MSG SportsDolan-affiliatedBlank previously served as director (2019–2020). Board deemed this immaterial to independence.
Broader Board interlocksDolan ecosystemMultiple AMCX directors serve on boards or as executives of MSG Sports, Sphere Entertainment, and MSG Entertainment, creating potential conflicts mitigated by independent committee policies.

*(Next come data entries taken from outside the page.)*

/-!
# Inputs of the Greenberg–Vatsal transfer COUNT at EVERY ODD prime `p` on the four additive
# potentially-ordinary loci: the curve-level transfer with a line-MATCHING hypothesis, "matching under
# every congruence ⟹ `hθL`", the Remark-(2.9) clause `h0` for EVERY ramified ordinary line (uniqueness),
# and the (G-ord, `e = 2`)² matching in the ∀-form
# (cell `b2b-bsdres`, team n1011, seat p12 (gen 5); row T-E3g-GV29o FILE 1; ROUTE-2 II.15.4 ARM α, kernel half)

HONEST FRAMING (cell `b2b-bsdres`, run/shared/lean/b2b/bsd-rank1-residual/, verbatim in every
file): the goal of the cell is to DELETE the COMBINATION-SHAPED residual classes of the
Birch–Swinnerton-Dyer formula for ALL analytic-rank `≤ 1` elliptic curves over `ℚ` — "full BSD
formula for every rank `≤ 1` curve in class `C`" assembled STRICTLY from published theorems — so
that the rank-`≤ 1` remainder becomes exactly the CONSTRUCTION-SHAPED classes, which are TYPED
(missing-input `Prop`s), NOT attempted. This is not "finishing BSD". Team n1011: research routes on
CONSTRUCTION-SHAPED classes; prove what is provable now; no claim beyond stated classes; census
output = EVIDENCE, never a Literature fact; RESIDUAL-MAP marks UNCHANGED; nothing is booked by this
file. THEOREMS ONLY: no definition, no named fact; p07's `RamifiedOrdinaryLineMatching[Mixed]`,
p10's `GordRamifiedOrdinaryLine[Pair]`, cc-typer-2's `RamifiedOrdinaryLineUnique*` and eisenstein-p2's
`X2.GreenbergVatsalTransferCurve` are consumed BY NAME and untouched.

## What and why

Greenberg–Vatsal p. 27: "the order of `S^{Σ₀}_{A_i[p]}(ℚ_∞)` is independent of `i` since
`A₁[p] ≅ A₂[p]`". GEN 4 (row T-E3g-GV29) proved this COUNT in the kernel at `p = 3` on (G-ord) pairs
(`GreenbergVatsalTransferCountThree`; cc-typer-1's `GreenbergVatsalTransferCountThreePotMult` for the
(M) / mixed pairs at `3`) through the I-FIXED line `C[3] = E[3]^{I}` of cc-typer-1's TB-TOL — special
to `p = 3` (`C[p]|_I = ω^{(p+1)/2}` is moved by inertia once `p ≥ 5`). At a general
odd `p` the intrinsic input is the tree's LINE MATCHING under EVERY `Γ_ℚ`-equivariant `E₁[p] ≃+ E₂[p]`
(p07 `PotMult.exists_lines_matching`, `exists_lines_matching_of_typeGOrd_potMult`,
`exists_isRamifiedOrdinaryLine_shape_of_goodOrd_twist`; p10's mechanism: one inertia element acting as
`±2` on the line and `±1` on the quotient, the sign `χ_{p*}` being the same on both curves) together
with the UNIQUENESS of the ramified ordinary line (cc-typer-2), which carries GEN 4's Remark-(2.9)
clause `(E[p^∞]/C)^{ker κ ⊓ I_v} = 0` (`RamifiedOrdinaryLineQuotientInvariants`) onto the matched
lines. This FILE 1 supplies the inputs; FILE 2 (`GreenbergVatsalTransferCountOdd`) assembles the count.

* §1 `GreenbergVatsalTransferRamified.natCard_gvSelmer_inf_torsion_mul_eq_curve_of_map_plus_eq` —
  the curve form of GEN 4 FILE 2's two-module transfer (any number field `K`, any `L = K̄^H`) with
  the line-MATCHING hypothesis `hθL` in place of the flipped-line hypotheses `hfix`/`hmax`;
  `Additive.map_torsionDatum_plus_eq_of_forall_matching` — over `ℚ`, matching under every equivariant
  `E₁[p] ≃+ E₂[p]` (p07's statement shape, on `geomTorsion`) gives `hθL` for every equivariant
  `θ : E₁[p^∞][p] ≃+ E₂[p^∞][p]` (eisenstein-p2's `nonempty_torsionBy_primaryTorsion_equiv`).
* §2 `h0` FOR EVERY RAMIFIED ORDINARY LINE on the four loci (uniqueness ∘ GEN 4 FILE 4):
  `ClassX4Gord/ClassX3Gord/PotMult/ClassX4M/ClassX3M.gr_invariants_eq_zero_of_isRamifiedOrdinaryLine`;
  the (G-ord, `e = 2`)² matching in the ∀-form (p07's shape lemma on both sides):
  `GreenbergVatsalTransferCountOdd.exists_lines_matching_of_goodOrd_twists` / `…_of_typeGOrd_typeGOrd`.

NOT here: the count itself (FILE 2); the LINK `Sel = S` (T-RD); the `λ`-reading (the typed GV
record); any class theorem; nothing booked.

References: [GreenbergVatsal2000] §2 Prop. (2.8), Remark (2.9), pp. 26–27 (held text
`paper:arxiv-math_9906215`); [EmertonPollackWeston2006] pp. 2–3, §3.1 (eq:ordes); ROUTE-2 II.15.4.
-/

set_option autoImplicit false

Expertise & Qualifications

  • 30+ years in premium television and content distribution (CEO/Chairman of Showtime; senior roles at HBO).
  • Interim CEO experience at AMCX provides institutional knowledge of current strategy and operations.
  • Strategic advisory experience in media and technology investing (The Raine Group).

Equity Ownership

SecurityBeneficial Ownership% of ClassNotes
Class A Common Stock23,170 * (<1%) Includes vested RSUs under Non-Employee Director plan, which settle 90 days post-service
Class B Common Stock0
  • Hedging/pledging: Company policy prohibits hedging and pledging of Company stock; trading by directors requires pre-approval and restricts trading windows.

Governance Assessment

  • Strengths

    • Independence affirmed despite prior interim CEO role and Dolan-affiliated board service; Board deemed relationships immaterial.
    • Deep operating background in premium video and distribution enhances strategic oversight.
    • Attendance met or exceeded minimum threshold; full Board attendance at 2024 annual meeting supports engagement.
    • Director equity retainer supports alignment (settles after service), and company prohibits hedging/pledging.
  • Limitations/Watch items

    • Not serving on Audit or Compensation Committees limits direct influence over financial reporting or pay oversight.
    • Controlled company structure concentrates voting power with Class B holders; Board remains majority independent but exemptions apply.
    • Broader Board overlap with Dolan-affiliated companies presents ongoing related-party exposure, mitigated by independent committee approval policies and special approval process for Dolan-related entities.
  • Contextual signals

    • 2024 withhold vote on another Class A director (Tow) reflected investor concerns with governance structure; Board attributed opposition to controlled-company/dual-class framework, not individual performance.
    • Governance environment change contemplated via proposed redomestication to Nevada (Board rationale includes litigation predictability and cost savings), which may affect legal standards applied to board decisions going forward.

RED FLAGS to monitor: Controlled company status and extensive interlocks within the Dolan ecosystem (continued need for robust independent committee oversight of related-party transactions).